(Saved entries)

▬▬▬▬▬▬

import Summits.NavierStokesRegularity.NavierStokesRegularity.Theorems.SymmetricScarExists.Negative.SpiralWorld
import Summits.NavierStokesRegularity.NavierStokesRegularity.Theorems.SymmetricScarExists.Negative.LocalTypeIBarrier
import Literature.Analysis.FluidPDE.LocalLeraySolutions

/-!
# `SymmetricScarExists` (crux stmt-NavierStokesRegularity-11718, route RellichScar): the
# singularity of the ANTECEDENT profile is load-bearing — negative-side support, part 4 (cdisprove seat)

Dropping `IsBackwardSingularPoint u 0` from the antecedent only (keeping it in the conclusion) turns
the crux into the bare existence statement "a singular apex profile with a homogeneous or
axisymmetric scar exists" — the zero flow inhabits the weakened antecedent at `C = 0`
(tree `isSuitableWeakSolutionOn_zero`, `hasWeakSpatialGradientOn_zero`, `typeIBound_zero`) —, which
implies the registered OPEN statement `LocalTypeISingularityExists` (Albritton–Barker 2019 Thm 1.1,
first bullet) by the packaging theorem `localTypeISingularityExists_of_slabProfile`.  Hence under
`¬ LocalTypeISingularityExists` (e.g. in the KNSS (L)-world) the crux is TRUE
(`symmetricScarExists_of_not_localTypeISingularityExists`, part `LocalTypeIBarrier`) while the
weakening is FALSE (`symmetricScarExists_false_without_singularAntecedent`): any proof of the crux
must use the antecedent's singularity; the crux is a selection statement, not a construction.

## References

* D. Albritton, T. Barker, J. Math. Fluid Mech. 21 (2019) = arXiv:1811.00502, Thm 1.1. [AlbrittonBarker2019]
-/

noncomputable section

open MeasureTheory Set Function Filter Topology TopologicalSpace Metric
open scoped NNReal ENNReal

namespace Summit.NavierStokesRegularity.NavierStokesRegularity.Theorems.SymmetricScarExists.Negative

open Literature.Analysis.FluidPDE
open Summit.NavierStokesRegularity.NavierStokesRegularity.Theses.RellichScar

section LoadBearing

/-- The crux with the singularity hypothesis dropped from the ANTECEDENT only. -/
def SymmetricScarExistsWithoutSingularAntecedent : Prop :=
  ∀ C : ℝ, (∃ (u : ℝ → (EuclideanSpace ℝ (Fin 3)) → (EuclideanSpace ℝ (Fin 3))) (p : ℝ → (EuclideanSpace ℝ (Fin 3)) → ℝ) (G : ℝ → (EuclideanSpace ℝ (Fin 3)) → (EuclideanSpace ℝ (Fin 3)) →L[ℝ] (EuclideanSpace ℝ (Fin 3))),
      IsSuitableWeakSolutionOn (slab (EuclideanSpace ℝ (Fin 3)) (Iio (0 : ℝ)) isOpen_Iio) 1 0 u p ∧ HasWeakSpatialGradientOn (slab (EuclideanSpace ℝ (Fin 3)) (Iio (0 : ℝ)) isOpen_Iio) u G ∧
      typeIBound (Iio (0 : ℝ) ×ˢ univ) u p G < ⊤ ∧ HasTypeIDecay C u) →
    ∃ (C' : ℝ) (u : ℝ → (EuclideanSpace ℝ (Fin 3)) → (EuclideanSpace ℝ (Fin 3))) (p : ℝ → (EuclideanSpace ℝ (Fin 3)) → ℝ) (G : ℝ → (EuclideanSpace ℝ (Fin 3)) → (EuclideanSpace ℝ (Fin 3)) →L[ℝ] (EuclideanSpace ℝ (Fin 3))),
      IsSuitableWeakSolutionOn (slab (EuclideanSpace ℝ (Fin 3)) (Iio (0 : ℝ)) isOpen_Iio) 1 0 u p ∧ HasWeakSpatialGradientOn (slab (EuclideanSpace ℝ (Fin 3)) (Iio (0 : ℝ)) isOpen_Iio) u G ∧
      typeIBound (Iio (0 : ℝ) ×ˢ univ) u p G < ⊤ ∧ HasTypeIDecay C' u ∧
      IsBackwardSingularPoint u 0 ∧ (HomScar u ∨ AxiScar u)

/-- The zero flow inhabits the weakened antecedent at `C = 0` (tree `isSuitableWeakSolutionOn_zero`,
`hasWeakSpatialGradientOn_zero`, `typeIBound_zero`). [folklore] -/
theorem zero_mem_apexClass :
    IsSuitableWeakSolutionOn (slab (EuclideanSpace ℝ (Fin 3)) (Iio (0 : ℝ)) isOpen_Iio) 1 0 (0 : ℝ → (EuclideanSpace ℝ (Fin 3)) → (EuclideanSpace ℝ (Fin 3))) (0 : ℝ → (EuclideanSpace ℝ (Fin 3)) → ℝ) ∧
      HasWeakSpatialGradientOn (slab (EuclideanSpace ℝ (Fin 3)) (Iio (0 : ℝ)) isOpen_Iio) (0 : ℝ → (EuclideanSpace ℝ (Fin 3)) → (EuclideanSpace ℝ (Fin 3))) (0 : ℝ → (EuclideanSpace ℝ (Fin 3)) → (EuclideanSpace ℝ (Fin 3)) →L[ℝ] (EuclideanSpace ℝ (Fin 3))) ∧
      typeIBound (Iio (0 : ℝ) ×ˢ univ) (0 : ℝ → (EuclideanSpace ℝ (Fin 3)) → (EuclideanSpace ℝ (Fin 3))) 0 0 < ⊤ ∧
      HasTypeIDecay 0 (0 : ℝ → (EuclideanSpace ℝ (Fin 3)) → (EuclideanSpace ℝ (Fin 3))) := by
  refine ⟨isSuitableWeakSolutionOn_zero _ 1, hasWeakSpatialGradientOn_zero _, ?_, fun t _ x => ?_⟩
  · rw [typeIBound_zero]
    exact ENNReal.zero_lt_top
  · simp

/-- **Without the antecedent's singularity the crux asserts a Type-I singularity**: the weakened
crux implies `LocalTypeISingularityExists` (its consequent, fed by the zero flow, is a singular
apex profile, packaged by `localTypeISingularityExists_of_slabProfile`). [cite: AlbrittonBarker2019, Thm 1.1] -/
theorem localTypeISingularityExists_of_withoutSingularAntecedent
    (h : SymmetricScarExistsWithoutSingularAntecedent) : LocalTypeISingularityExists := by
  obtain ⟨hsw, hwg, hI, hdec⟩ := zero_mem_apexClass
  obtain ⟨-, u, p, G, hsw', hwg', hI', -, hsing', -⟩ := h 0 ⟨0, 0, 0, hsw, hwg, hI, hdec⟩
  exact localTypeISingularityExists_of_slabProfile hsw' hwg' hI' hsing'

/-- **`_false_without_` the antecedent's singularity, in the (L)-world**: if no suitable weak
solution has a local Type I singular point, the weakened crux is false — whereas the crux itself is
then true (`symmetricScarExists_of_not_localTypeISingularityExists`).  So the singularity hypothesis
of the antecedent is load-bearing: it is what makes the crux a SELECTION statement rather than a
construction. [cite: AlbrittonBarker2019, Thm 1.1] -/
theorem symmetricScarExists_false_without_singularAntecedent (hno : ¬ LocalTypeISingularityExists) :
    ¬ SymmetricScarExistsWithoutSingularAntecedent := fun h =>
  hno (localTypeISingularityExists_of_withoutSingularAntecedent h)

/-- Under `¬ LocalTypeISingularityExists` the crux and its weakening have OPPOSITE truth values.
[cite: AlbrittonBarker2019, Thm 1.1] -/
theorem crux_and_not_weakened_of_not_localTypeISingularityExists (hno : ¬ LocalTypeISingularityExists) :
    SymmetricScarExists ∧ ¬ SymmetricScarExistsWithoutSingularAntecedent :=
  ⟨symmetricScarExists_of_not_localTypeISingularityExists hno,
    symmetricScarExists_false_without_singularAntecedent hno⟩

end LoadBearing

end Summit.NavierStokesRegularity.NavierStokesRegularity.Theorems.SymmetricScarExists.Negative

▬▬▬▬▬▬

* **Problem description**
Your answer must be the lines from the first line of the records through the line containing "route RellichScar): the", copied exactly.

* **Worked solution**
import Summits.NavierStokesRegularity.NavierStokesRegularity.Theorems.SymmetricScarExists.Negative.SpiralWorld
import Summits.NavierStokesRegularity.NavierStokesRegularity.Theorems.SymmetricScarExists.Negative.LocalTypeIBarrier
import Literature.Analysis.FluidPDE.LocalLeraySolutions

/-!
# `SymmetricScarExists` (crux stmt-NavierStokesRegularity-11718, route RellichScar): the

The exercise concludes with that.